Material provided –
/-- **THEOREM 2 AS PRINTED from (UD) + the ALL-SCALES KERNEL BOUND** under the identification `S.β0 k = secondMoment (P k) μ ν`
((1.22) at zero couplings): binders DAG, `1 < L`, `S`, `hβ0`, (UD) `hU` (`δ > 0`), `AllScalesRate P μ ν C′ δ′ θ` (`δ′ > 0`) —
NO range of `θ`, NO limit kernel —, the one-sided certified list, `RemainderConst S γ₀ r`, the ONE condition
`r < m − betaPrime510 D C′ δ′ · θ^{k₁}`, (C), (U). [cite: Balaban1987RG1, (1.22) p.264 and Thm 2 p.259 with (0.31)] -/
theorem thm2Printed_of_allScalesRateConst {C : B12.Construction} (hgen : ForwardGenerated C β) {L : ℝ} (hL : 1 < L)
    (S : B12Beta.OneLoopSplit β) {P : ℕ → B12Beta.Kernel D} {μ ν : Fin D} {Cu δ C' δ' θ : ℝ}
    (hβ0 : ∀ k, S.β0 k = B12Beta.secondMoment (P k) μ ν) (hU : LimitRate.UniformDecay P μ ν Cu δ) (hA : AllScalesRate P μ ν C' δ' θ)
    (hδ : 0 < δ) (hδ' : 0 < δ') {γ₀ r β' m : ℝ} {k₁ : ℕ} (hγ₀ : 0 < γ₀) (hlist : ∀ k, k ≤ k₁ → m ≤ S.β0 k)
    (hrem : RemainderConst S γ₀ r) (hr : r < m - betaPrime510 D C' δ' * θ ^ k₁) (hcont : BetaContH γ₀ β)
    (hup : BetaUpperH β' γ₀ β) : B12.Thm2Printed C L :=
  thm2Printed_of_allScalesConst hgen hL S hγ₀ ((allScalesSeq_secondMoment hU hA hδ hδ').congr hβ0) hlist hrem hr hcont hup

/-- … (U) DERIVED (`β′ = β⁰_1 + betaPrime510 D C′ δ′ + r`), no `hup`. [cite: Balaban1987RG1, (1.22) p.264 and Thm 2 p.259 with (0.31)] -/
theorem thm2Printed_of_allScalesRateConst_cont {C : B12.Construction} (hgen : ForwardGenerated C β) {L : ℝ} (hL : 1 < L)
    (S : B12Beta.OneLoopSplit β) {P : ℕ → B12Beta.Kernel D} {μ ν : Fin D} {Cu δ C' δ' θ : ℝ}
    (hβ0 : ∀ k, S.β0 k = B12Beta.secondMoment (P k) μ ν) (hU : LimitRate.UniformDecay P μ ν Cu δ) (hA : AllScalesRate P μ ν C' δ' θ)
    (hδ : 0 < δ) (hδ' : 0 < δ') {γ₀ r m : ℝ} {k₁ : ℕ} (hγ₀ : 0 < γ₀) (hlist : ∀ k, k ≤ k₁ → m ≤ S.β0 k)
    (hrem : RemainderConst S γ₀ r) (hr : r < m - betaPrime510 D C' δ' * θ ^ k₁) (hcont : BetaContH γ₀ β) :
    B12.Thm2Printed C L :=
  thm2Printed_of_allScalesConst_cont hgen hL S hγ₀ ((allScalesSeq_secondMoment hU hA hδ hδ').congr hβ0) hlist hrem hr hcont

Task instructions –
Your answer should be the data above, retyped in full and unaltered.

Exercise result –
/-- **THEOREM 2 AS PRINTED from (UD) + the ALL-SCALES KERNEL BOUND** under the identification `S.β0 k = secondMoment (P k) μ ν`
((1.22) at zero couplings): binders DAG, `1 < L`, `S`, `hβ0`, (UD) `hU` (`δ > 0`), `AllScalesRate P μ ν C′ δ′ θ` (`δ′ > 0`) —
NO range of `θ`, NO limit kernel —, the one-sided certified list, `RemainderConst S γ₀ r`, the ONE condition
`r < m − betaPrime510 D C′ δ′ · θ^{k₁}`, (C), (U). [cite: Balaban1987RG1, (1.22) p.264 and Thm 2 p.259 with (0.31)] -/
theorem thm2Printed_of_allScalesRateConst {C : B12.Construction} (hgen : ForwardGenerated C β) {L : ℝ} (hL : 1 < L)
    (S : B12Beta.OneLoopSplit β) {P : ℕ → B12Beta.Kernel D} {μ ν : Fin D} {Cu δ C' δ' θ : ℝ}
    (hβ0 : ∀ k, S.β0 k = B12Beta.secondMoment (P k) μ ν) (hU : LimitRate.UniformDecay P μ ν Cu δ) (hA : AllScalesRate P μ ν C' δ' θ)
    (hδ : 0 < δ) (hδ' : 0 < δ') {γ₀ r β' m : ℝ} {k₁ : ℕ} (hγ₀ : 0 < γ₀) (hlist : ∀ k, k ≤ k₁ → m ≤ S.β0 k)
    (hrem : RemainderConst S γ₀ r) (hr : r < m - betaPrime510 D C' δ' * θ ^ k₁) (hcont : BetaContH γ₀ β)
    (hup : BetaUpperH β' γ₀ β) : B12.Thm2Printed C L :=
  thm2Printed_of_allScalesConst hgen hL S hγ₀ ((allScalesSeq_secondMoment hU hA hδ hδ').congr hβ0) hlist hrem hr hcont hup

/-- … (U) DERIVED (`β′ = β⁰_1 + betaPrime510 D C′ δ′ + r`), no `hup`. [cite: Balaban1987RG1, (1.22) p.264 and Thm 2 p.259 with (0.31)] -/
theorem thm2Printed_of_allScalesRateConst_cont {C : B12.Construction} (hgen : ForwardGenerated C β) {L : ℝ} (hL : 1 < L)
    (S : B12Beta.OneLoopSplit β) {P : ℕ → B12Beta.Kernel D} {μ ν : Fin D} {Cu δ C' δ' θ : ℝ}
    (hβ0 : ∀ k, S.β0 k = B12Beta.secondMoment (P k) μ ν) (hU : LimitRate.UniformDecay P μ ν Cu δ) (hA : AllScalesRate P μ ν C' δ' θ)
    (hδ : 0 < δ) (hδ' : 0 < δ') {γ₀ r m : ℝ} {k₁ : ℕ} (hγ₀ : 0 < γ₀) (hlist : ∀ k, k ≤ k₁ → m ≤ S.β0 k)
    (hrem : RemainderConst S γ₀ r) (hr : r < m - betaPrime510 D C' δ' * θ ^ k₁) (hcont : BetaContH γ₀ β) :
    B12.Thm2Printed C L :=
  thm2Printed_of_allScalesConst_cont hgen hL S hγ₀ ((allScalesSeq_secondMoment hU hA hδ hδ').congr hβ0) hlist hrem hr hcont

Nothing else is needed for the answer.